Clean up CUDA state between tests (#2296)

rraminen · web-flow · commit fc804c3ccf55 · 2025-07-14T12:23:21.000-05:00
This PR fixes the unit test, ``` test/test_cuda.py::TestCuda::test_set_per_process_memory_fraction FAILED [0.1163s] Traceback (most recent call last): File "/var/lib/jenkins/pytorch/test/test_cuda.py", line 471, in test_set_per_process_memory_fraction tmp_tensor = torch.empty(application, dtype=torch.int8, device="cuda") RuntimeError: Trying to create tensor with negative dimension -5681285432: [-5681285432] ``` This error is specific to gfx1101 arch. This error is coming from an integer overflow when another unit test, `test/test_cuda.py::TestCuda::test_randint_generation_for_large_numel` creates a tensor with a huge numel, which overflows into a higher `torch.cuda.max_memory_reserved()` when you call `test/test_cuda.py::TestCuda::test_set_per_process_memory_fraction` afterward.
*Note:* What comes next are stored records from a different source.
/-! ## §1 A slip forces the window -/

/-- A SLIP FORCES THE WINDOW (equal quanta; the converse of the midpoint mechanism, pointwise):
`L_ψ = L_φ`, `m_φ, m_ψ ≥ 1`; for `x = (c·2^(w+u) + r)·q/2^u` with `u, w ≥ 1`, `r < 2^(w+u)`,
`2^m ≤ c < 2^(m+1)` (the cell `[c, c+1]·2^w q` of `φ`, spacing `2^w q`), `(c+1)·2^w` in range of
both and below `2^(m_ψ+1)` (the register holds every multiple of `q` there), a slip
`fl_φ (fl_ψ x) ≠ fl_φ x` forces, with `n = w + u - 1`,
`(c even ∧ 2^n < r ∧ (r < 2^n + 2^(u-1) ∨ (w ≥ 2 ∧ r = 2^n + 2^(u-1)))) ∨
 (c odd ∧ r < 2^n ∧ (2^n - 2^(u-1) < r ∨ (w ≥ 2 ∧ r = 2^n - 2^(u-1))))`:
`fl_ψ x` stays on the side of the midpoint `μ = (2c+1)·2^(w-1) q` where `fl_φ` is constant unless
it IS `μ` (`x` within `q/2` of it), crossed iff `c` has the odd-side parity; at distance exactly
`q/2` (a tie of `ψ`) with `w = 1` the multiple `(2c+1)` of `μ` is odd and ties-to-even in `ψ`
avoids `μ`. [this packet; cite: MartinDorelMelquiondMuller2013, Property 2.1] -/
theorem sameQ_window_of_roundNE_roundNE_ne {φ ψ : Format} (hq : ψ.qexp = φ.qexp)
    (h1 : 1 ≤ φ.manBits) (h1ψ : 1 ≤ ψ.manBits) {c r u w : ℕ} (hu : 1 ≤ u) (hw : 1 ≤ w)
    (hr : r < 2 ^ (w + u)) (hclo : 2 ^ φ.manBits ≤ c) (hchi : c < 2 ^ (φ.manBits + 1))
    (hcM : (c + 1) * 2 ^ w ≤ φ.maxScaled) (hψm : (c + 1) * 2 ^ w < 2 ^ (ψ.manBits + 1))
    (hψM : (c + 1) * 2 ^ w ≤ ψ.maxScaled)
    (hne : (roundNE φ (roundNE ψ (((c * 2 ^ (w + u) + r : ℕ) : ℚ)
        * φ.quantum / 2 ^ u)).toRat).toRat
      ≠ (roundNE φ (((c * 2 ^ (w + u) + r : ℕ) : ℚ) * φ.quantum / 2 ^ u)).toRat) :
    (c % 2 = 0 ∧ 2 ^ (w + u - 1) < r ∧
        (r < 2 ^ (w + u - 1) + 2 ^ (u - 1) ∨ (2 ≤ w ∧ r = 2 ^ (w + u - 1) + 2 ^ (u - 1)))) ∨
      (c % 2 = 1 ∧ r < 2 ^ (w + u - 1) ∧
        (2 ^ (w + u - 1) < r + 2 ^ (u - 1) ∨ (2 ≤ w ∧ r + 2 ^ (u - 1) = 2 ^ (w + u - 1)))) := by
  have hq0 := φ.quantum_pos
  have hQ : ψ.quantum = φ.quantum := by
    show (2 : ℚ) ^ ψ.qexp = (2 : ℚ) ^ φ.qexp
    rw [hq]
  obtain ⟨k, rfl⟩ : ∃ k, w = k + 1 := ⟨w - 1, by omega⟩
  rw [show k + 1 + u - 1 = k + u by omega]
  rw [show k + 1 + u = k + u + 1 by omega] at hr hne
  -- the unit `s = q / 2^u`
  set s : ℚ := φ.quantum / 2 ^ u with hs
  have hs0 : 0 < s := by positivity
  have hq' : φ.quantum = 2 ^ u * s := by rw [hs]; field_simp
  have hu2 : (2 : ℚ) ^ u = 2 * 2 ^ (u - 1) := by rw [← pow_succ']; congr 1; omega
  have hku : (2 : ℚ) ^ (k + u) = 2 ^ k * 2 ^ u := pow_add _ _ _
  have h2k : 2 ^ (k + 1) = 2 * 2 ^ k := pow_succ' 2 k
  set x : ℚ := ((c * 2 ^ (k + u + 1) + r : ℕ) : ℚ) * φ.quantum / 2 ^ u with hx
  -- `V = c·2^(k+1) q` (low corner), `μ = V + 2^(k+u) s` (midpoint), `V' = V + 2·2^(k+u) s`
  have hV : ((c * 2 ^ (k + 1) : ℕ) : ℚ) * φ.quantum = (c : ℚ) * 2 ^ (k + 1) * 2 ^ u * s := by
    push_cast; rw [hq']; ring
  have hμ : (((2 * c + 1) * 2 ^ k : ℕ) : ℚ) * φ.quantum
      = (c : ℚ) * 2 ^ (k + 1) * 2 ^ u * s + 2 ^ (k + u) * s := by
    push_cast; rw [hq', hku]; ring
  have hV' : (((c + 1) * 2 ^ (k + 1) : ℕ) : ℚ) * φ.quantum
      = (c : ℚ) * 2 ^ (k + 1) * 2 ^ u * s + 2 * (2 ^ (k + u) * s) := by
    push_cast; rw [hq', hku]; ring
  have hxs : x = (c : ℚ) * 2 ^ (k + 1) * 2 ^ u * s + (r : ℚ) * s := by
    rw [hx, hs]; push_cast; field_simp; ring
  have hrs0 : 0 ≤ (r : ℚ) * s := by positivity
  have hr2 : (r : ℚ) < 2 * 2 ^ (k + u) := by
    have : (r : ℚ) < 2 ^ (k + u + 1) := by exact_mod_cast hr
    rw [pow_succ] at this; linarith
  have hrs2 : (r : ℚ) * s < 2 * (2 ^ (k + u) * s) := by
    have := mul_lt_mul_of_pos_right hr2 hs0; linarith
  -- the values in play
  obtain ⟨hrV, hrV'⟩ := representable_gmid (φ := φ) (t := c) (k := k) hchi hcM
  obtain ⟨vV, hvV⟩ := exists_toRat_eq_natMul hrV
  obtain ⟨vV', hvV'⟩ := exists_toRat_eq_natMul hrV'
  have hle1 : c * 2 ^ (k + 1) ≤ (c + 1) * 2 ^ (k + 1) := Nat.mul_le_mul_right _ (Nat.le_succ c)
  have hle2 : (2 * c + 1) * 2 ^ k ≤ (c + 1) * 2 ^ (k + 1) := by
    rw [h2k, show (c + 1) * (2 * 2 ^ k) = (2 * c + 2) * 2 ^ k by ring]
    exact Nat.mul_le_mul_right _ (by omega)
  obtain ⟨zV, hzV⟩ := exists_toRat_eq_natMul
    (representable_of_lt_pow (φ := ψ) (lt_of_le_of_lt hle1 hψm) (le_trans hle1 hψM))
  obtain ⟨zμ, hzμ⟩ := exists_toRat_eq_natMul
    (representable_of_lt_pow (φ := ψ) (lt_of_le_of_lt hle2 hψm) (le_trans hle2 hψM))
  obtain ⟨zV', hzV'⟩ := exists_toRat_eq_natMul (representable_of_lt_pow (φ := ψ) hψm hψM)
  rw [hQ] at hzV hzμ hzV'
  -- `fl_ψ x` is within `q/2 = 2^(u-1) s` of `x`
  have hdist : |x - (roundNE ψ x).toRat| ≤ 2 ^ (u - 1) * s := by
    obtain ⟨kk, hk⟩ : ∃ kk, r / 2 ^ u = kk := ⟨_, rfl⟩
    obtain ⟨ρ, hρ'⟩ : ∃ ρ, r % 2 ^ u = ρ := ⟨_, rfl⟩
    have hρ : r = kk * 2 ^ u + ρ := by rw [← hk, ← hρ']; exact (Nat.div_add_mod' r (2 ^ u)).symm
    have hρlt : ρ < 2 ^ u := by rw [← hρ']; exact Nat.mod_lt _ (by positivity)
    have hk1 : kk < 2 ^ (k + 1) := by
      rw [← hk, Nat.div_lt_iff_lt_mul (by positivity), ← pow_add,
        show k + 1 + u = k + u + 1 by omega]
      exact hr
    have hk2 : (c + 1) * 2 ^ (k + 1) = c * 2 ^ (k + 1) + 2 ^ (k + 1) := by ring
    have hρq : (r : ℚ) = (kk : ℚ) * 2 ^ u + ρ := by exact_mod_cast hρ
    rcases le_or_gt (ρ * 2) (2 ^ u) with hlo | hhi
    · obtain ⟨z, hz⟩ := exists_toRat_eq_natMul (representable_of_lt_pow (φ := ψ)
        (n := c * 2 ^ (k + 1) + kk) (by omega) (by omega))
      refine le_trans (roundNE_nearest (φ := ψ) x z) ?_
      have e : x - z.toRat = (ρ : ℚ) * s := by
        rw [hxs, hz, hQ, hρq, hq']; push_cast; ring
      have : (ρ : ℚ) * 2 ≤ 2 ^ u := by exact_mod_cast hlo
      rw [e, abs_of_nonneg (by positivity)]; rw [hu2] at this
      exact mul_le_mul_of_nonneg_right (by linarith) hs0.le
    · obtain ⟨z, hz⟩ := exists_toRat_eq_natMul (representable_of_lt_pow (φ := ψ)
        (n := c * 2 ^ (k + 1) + kk + 1) (by omega) (by omega))
      refine le_trans (roundNE_nearest (φ := ψ) x z) ?_
      have e : x - z.toRat = -(((2 ^ u - ρ : ℕ) : ℚ) * s) := by
        rw [hxs, hz, hQ, hρq, hq', Nat.cast_sub hρlt.le]; push_cast; ring
      have : (((2 ^ u - ρ : ℕ)) : ℚ) * 2 ≤ 2 ^ u := by
        exact_mod_cast (by omega : (2 ^ u - ρ) * 2 ≤ 2 ^ u)
      rw [e, abs_neg, abs_of_nonneg (by positivity)]; rw [hu2] at this
      exact mul_le_mul_of_nonneg_right (by linarith) hs0.le
  -- `fl_φ` is constant on each half-cell (projection at the corners, the gap around `μ` inside)
  have hflV : (roundNE φ (((c * 2 ^ (k + 1) : ℕ) : ℚ) * φ.quantum)).toRat
      = ((c * 2 ^ (k + 1) : ℕ) : ℚ) * φ.quantum := by rw [← hvV, toRat_roundNE_toRat]
  have hflV' : (roundNE φ ((((c + 1) * 2 ^ (k + 1) : ℕ) : ℚ) * φ.quantum)).toRat
      = (((c + 1) * 2 ^ (k + 1) : ℕ) : ℚ) * φ.quantum := by rw [← hvV', toRat_roundNE_toRat]
  have hlow : ∀ y : ℚ, (c : ℚ) * 2 ^ (k + 1) * 2 ^ u * s ≤ y →
      y < (c : ℚ) * 2 ^ (k + 1) * 2 ^ u * s + 2 ^ (k + u) * s →
      (roundNE φ y).toRat = ((c * 2 ^ (k + 1) : ℕ) : ℚ) * φ.quantum := by
    intro y hy1 hy2
    rcases eq_or_lt_of_le hy1 with hy | hy
    · rw [← hy, ← hV]; exact hflV
    · have hδ0 : 0 < (((2 * c + 1) * 2 ^ k : ℕ) : ℚ) * φ.quantum - y := by rw [hμ]; linarith
      have hδ : (((2 * c + 1) * 2 ^ k : ℕ) : ℚ) * φ.quantum - y < 2 ^ k * φ.quantum := by
        have e2 : (2 : ℚ) ^ k * φ.quantum = 2 ^ (k + u) * s := by rw [hq', hku]; ring
        rw [e2, hμ]; linarith
      have e : y = (((2 * c + 1) * 2 ^ k : ℕ) : ℚ) * φ.quantum
          - ((((2 * c + 1) * 2 ^ k : ℕ) : ℚ) * φ.quantum - y) := by ring
      rw [e]; exact toRat_roundNE_below_gmid hclo hchi hcM hδ0 hδ
  have hhigh : ∀ y : ℚ, (c : ℚ) * 2 ^ (k + 1) * 2 ^ u * s + 2 ^ (k + u) * s < y →
      y ≤ (c : ℚ) * 2 ^ (k + 1) * 2 ^ u * s + 2 * (2 ^ (k + u) * s) →
      (roundNE φ y).toRat = (((c + 1) * 2 ^ (k + 1) : ℕ) : ℚ) * φ.quantum := by
    intro y hy1 hy2
    rcases eq_or_lt_of_le hy2 with hy | hy
    · rw [hy, ← hV']; exact hflV'
    · have hδ0 : 0 < y - (((2 * c + 1) * 2 ^ k : ℕ) : ℚ) * φ.quantum := by rw [hμ]; linarith
      have hδ : y - (((2 * c + 1) * 2 ^ k : ℕ) : ℚ) * φ.quantum < 2 ^ k * φ.quantum := by
        have e2 : (2 : ℚ) ^ k * φ.quantum = 2 ^ (k + u) * s := by rw [hq', hku]; ring
        rw [e2, hμ]; linarith
      have e : y = (((2 * c + 1) * 2 ^ k : ℕ) : ℚ) * φ.quantum
          + (y - (((2 * c + 1) * 2 ^ k : ℕ) : ℚ) * φ.quantum) := by ring
      rw [e]; exact toRat_roundNE_above_gmid hclo hchi hcM hδ0 hδ
  -- case analysis on the position of `x` in its cell
  rcases lt_trichotomy r (2 ^ (k + u)) with hrn | hrn | hrn
  · -- below the midpoint: `fl_φ x = V`, `fl_ψ x ∈ [V, μ]`
    right
    have hrns : (r : ℚ) * s < 2 ^ (k + u) * s :=
      mul_lt_mul_of_pos_right (by exact_mod_cast hrn) hs0
    have hx1 : (c : ℚ) * 2 ^ (k + 1) * 2 ^ u * s ≤ x := by rw [hxs]; linarith
    have hx2 : x < (c : ℚ) * 2 ^ (k + 1) * 2 ^ u * s + 2 ^ (k + u) * s := by rw [hxs]; linarith
    have hfx : (roundNE φ x).toRat = ((c * 2 ^ (k + 1) : ℕ) : ℚ) * φ.quantum := hlow x hx1 hx2
    have hy1 : (c : ℚ) * 2 ^ (k + 1) * 2 ^ u * s ≤ (roundNE ψ x).toRat := by
      have := toRat_roundNE_mono (φ := ψ) hx1
      rwa [← hV, ← hzV, toRat_roundNE_toRat, hzV, hV] at this
    have hy2 : (roundNE ψ x).toRat ≤ (c : ℚ) * 2 ^ (k + 1) * 2 ^ u * s + 2 ^ (k + u) * s := by
      have := toRat_roundNE_mono (φ := ψ) hx2.le
      rwa [← hμ, ← hzμ, toRat_roundNE_toRat, hzμ, hμ] at this
    rcases lt_or_eq_of_le hy2 with hlt | heq
    · exact absurd ((hlow _ hy1 hlt).trans hfx.symm) hne
    · -- `fl_ψ x = μ`: distance, parity of `c`, and the refined boundary
      have hd2 : ((2 : ℚ) ^ (k + u) - r) * s ≤ 2 ^ (u - 1) * s := by
        have := hdist
        rwa [heq, hxs, show (c : ℚ) * 2 ^ (k + 1) * 2 ^ u * s + (r : ℚ) * s
          - ((c : ℚ) * 2 ^ (k + 1) * 2 ^ u * s + 2 ^ (k + u) * s) = -((2 ^ (k + u) - r) * s)
          by ring, abs_neg,
          abs_of_nonneg (mul_nonneg (sub_nonneg.2 (by exact_mod_cast hrn.le)) hs0.le)] at this
      have hd3 : (2 : ℚ) ^ (k + u) - r ≤ 2 ^ (u - 1) := le_of_mul_le_mul_right hd2 hs0
      have hd2' : 2 ^ (k + u) ≤ r + 2 ^ (u - 1) := by
        have h' : ((2 ^ (k + u) : ℕ) : ℚ) ≤ ((r + 2 ^ (u - 1) : ℕ) : ℚ) := by push_cast; linarith
        exact_mod_cast h'
      have hcodd : c % 2 = 1 := by
        by_contra hc
        have := toRat_roundNE_gmid (k := k) h1 (Nat.even_iff.mpr (by omega)) hclo hchi hcM
        rw [hμ, ← heq] at this
        exact hne (this.trans hfx.symm)
      refine ⟨hcodd, hrn, ?_⟩
      rcases lt_or_eq_of_le hd2' with hlt' | heq'
      · exact Or.inl hlt'
      · refine Or.inr ⟨?_, heq'.symm⟩
        -- `x` is a tie of `ψ` between `μ - q` and `μ`: ties-to-even makes `(2c+1)·2^k` even
        have hNpos : 1 ≤ (2 * c + 1) * 2 ^ k := Nat.one_le_iff_ne_zero.mpr (by positivity)
        obtain ⟨zlo, hzlo⟩ := exists_toRat_eq_natMul (representable_of_lt_pow (φ := ψ)
          (n := (2 * c + 1) * 2 ^ k - 1) (by omega) (by omega))
        rw [hQ] at hzlo
        have hr' : (r : ℚ) = 2 ^ (k + u) - 2 ^ (u - 1) := by
          have e1 : ((2 ^ (k + u) : ℕ) : ℚ) = ((r + 2 ^ (u - 1) : ℕ) : ℚ) := by rw [heq']
          push_cast at e1; linarith
        have hzlo' : zlo.toRat
            = (c : ℚ) * 2 ^ (k + 1) * 2 ^ u * s + 2 ^ (k + u) * s - 2 ^ u * s := by
          rw [hzlo, Nat.cast_sub hNpos, sub_mul, hμ, hq']; push_cast; ring
        have hxlo : x - zlo.toRat = 2 ^ (u - 1) * s := by rw [hzlo', hxs, hr', hu2]; ring
        have hxμ : x - (roundNE ψ x).toRat = -(2 ^ (u - 1) * s) := by rw [heq, hxs, hr']; ring
        have htie : |x - zlo.toRat| = |x - (roundNE ψ x).toRat| := by rw [hxlo, hxμ, abs_neg]
        have hne2 : zlo.toRat ≠ (roundNE ψ x).toRat := by
          rw [hzlo', heq]
          have : (0 : ℚ) < 2 ^ u * s := by positivity
          linarith
        have hev := roundNE_man_even_of_tie h1ψ htie hne2
        have heqψ : (roundNE ψ x).toRat = (((2 * c + 1) * 2 ^ k : ℕ) : ℚ) * ψ.quantum := by
          rw [hQ, hμ]; exact heq
        rw [two_dvd_man_iff h1ψ, scaledMag_eq_of_toRat_eq heqψ] at hev
        have h2 : 2 ∣ (2 * c + 1) * 2 ^ k := dvd_trans (Dvd.intro _ rfl) hev
        by_contra hk0
        rw [show k = 0 by omega, pow_zero, mul_one] at h2
        omega
  · -- `x` is the midpoint itself, a value of `ψ`: no slip
    exact absurd (toRat_roundNE_roundNE_of_exists
      ⟨zμ, by rw [hzμ, hμ, hxs, hrn]; push_cast; ring⟩) hne
  · -- above the midpoint: `fl_φ x = V'`, `fl_ψ x ∈ [μ, V']`
    left
    have hrns : (2 : ℚ) ^ (k + u) * s < (r : ℚ) * s :=
      mul_lt_mul_of_pos_right (by exact_mod_cast hrn) hs0
    have hx1 : (c : ℚ) * 2 ^ (k + 1) * 2 ^ u * s + 2 ^ (k + u) * s < x := by rw [hxs]; linarith
    have hx2 : x ≤ (c : ℚ) * 2 ^ (k + 1) * 2 ^ u * s + 2 * (2 ^ (k + u) * s) := by
      rw [hxs]; linarith
    have hfx : (roundNE φ x).toRat = (((c + 1) * 2 ^ (k + 1) : ℕ) : ℚ) * φ.quantum :=
      hhigh x hx1 hx2
    have hy1 : (c : ℚ) * 2 ^ (k + 1) * 2 ^ u * s + 2 ^ (k + u) * s ≤ (roundNE ψ x).toRat := by
      have := toRat_roundNE_mono (φ := ψ) hx1.le
      rwa [← hμ, ← hzμ, toRat_roundNE_toRat, hzμ, hμ] at this
    have hy2 : (roundNE ψ x).toRat
        ≤ (c : ℚ) * 2 ^ (k + 1) * 2 ^ u * s + 2 * (2 ^ (k + u) * s) := by
      have := toRat_roundNE_mono (φ := ψ) hx2
      rwa [← hV', ← hzV', toRat_roundNE_toRat, hzV', hV'] at this
    rcases lt_or_eq_of_le hy1 with hlt | heq
    · exact absurd ((hhigh _ hlt hy2).trans hfx.symm) hne
    · have hd2 : ((r : ℚ) - 2 ^ (k + u)) * s ≤ 2 ^ (u - 1) * s := by
        have := hdist
        rwa [← heq, hxs, show (c : ℚ) * 2 ^ (k + 1) * 2 ^ u * s + (r : ℚ) * s
          - ((c : ℚ) * 2 ^ (k + 1) * 2 ^ u * s + 2 ^ (k + u) * s) = (r - 2 ^ (k + u)) * s
          by ring, abs_of_nonneg (mul_nonneg (sub_nonneg.2 (by exact_mod_cast hrn.le)) hs0.le)]
          at this
      have hd3 : (r : ℚ) - 2 ^ (k + u) ≤ 2 ^ (u - 1) := le_of_mul_le_mul_right hd2 hs0
      have hd2' : r ≤ 2 ^ (k + u) + 2 ^ (u - 1) := by
        have h' : (r : ℚ) ≤ ((2 ^ (k + u) + 2 ^ (u - 1) : ℕ) : ℚ) := by push_cast; linarith
        exact_mod_cast h'
      have hceven : c % 2 = 0 := by
        by_contra hc
        have := toRat_roundNE_gmid_odd (k := k) h1 (Nat.odd_iff.mpr (by omega)) hclo hchi hcM
        rw [hμ, heq] at this
        exact hne (this.trans hfx.symm)
      refine ⟨hceven, hrn, ?_⟩
      rcases lt_or_eq_of_le hd2' with hlt' | heq'
      · exact Or.inl hlt'
      · refine Or.inr ⟨?_, heq'⟩
        -- `x` is a tie of `ψ` between `μ` and `μ + q`: ties-to-even makes `(2c+1)·2^k` even
        have hle3 : (2 * c + 1) * 2 ^ k + 1 ≤ (c + 1) * 2 ^ (k + 1) := by
          rw [h2k, show (c + 1) * (2 * 2 ^ k) = (2 * c + 1) * 2 ^ k + 2 ^ k by ring]
          have : 1 ≤ 2 ^ k := Nat.one_le_two_pow
          omega
        obtain ⟨zhi, hzhi⟩ := exists_toRat_eq_natMul (representable_of_lt_pow (φ := ψ)
          (n := (2 * c + 1) * 2 ^ k + 1) (lt_of_le_of_lt hle3 hψm) (le_trans hle3 hψM))
        rw [hQ] at hzhi
        have hr' : (r : ℚ) = 2 ^ (k + u) + 2 ^ (u - 1) := by exact_mod_cast heq'
        have hzhi' : zhi.toRat
            = (c : ℚ) * 2 ^ (k + 1) * 2 ^ u * s + 2 ^ (k + u) * s + 2 ^ u * s := by
          rw [hzhi, Nat.cast_add, add_mul, hμ, hq']; push_cast; ring
        have hxhi : x - zhi.toRat = -(2 ^ (u - 1) * s) := by rw [hzhi', hxs, hr', hu2]; ring
        have hxμ : x - (roundNE ψ x).toRat = 2 ^ (u - 1) * s := by rw [← heq, hxs, hr']; ring
        have htie : |x - zhi.toRat| = |x - (roundNE ψ x).toRat| := by rw [hxhi, hxμ, abs_neg]
        have hne2 : zhi.toRat ≠ (roundNE ψ x).toRat := by
          rw [hzhi', ← heq]
          have : (0 : ℚ) < 2 ^ u * s := by positivity
          linarith
        have hev := roundNE_man_even_of_tie h1ψ htie hne2
        have heqψ : (roundNE ψ x).toRat = (((2 * c + 1) * 2 ^ k : ℕ) : ℚ) * ψ.quantum := by
          rw [hQ, hμ]; exact heq.symm
        rw [two_dvd_man_iff h1ψ, scaledMag_eq_of_toRat_eq heqψ] at hev
        have h2 : 2 ∣ (2 * c + 1) * 2 ^ k := dvd_trans (Dvd.intro _ rfl) hev
        by_contra hk0
        rw [show k = 0 by omega, pow_zero, mul_one] at h2
        omega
To avoid this we introduced `torch.cuda.empty_cache()` and `torch.cuda.reset_peak_memory_stats()` to clean up CUDA states. JIRA: https://ontrack-internal.amd.com/browse/SWDEV-535295
diff --git a/test/test_cuda.py b/test/test_cuda.py
@@ -443,6 +443,9 @@ def test_out_of_memory_retry(self):
         IS_JETSON, "oom reporting has issues on jetson igx due to partial nvml support"
     )
     def test_set_per_process_memory_fraction(self):
+        if torch.version.hip and ('gfx1101' in torch.cuda.get_device_properties(0).gcnArchName):
+           torch.cuda.empty_cache()
+           torch.cuda.reset_peak_memory_stats()
         orig = torch.cuda.get_per_process_memory_fraction(0)
         try:
             # test invalid fraction value.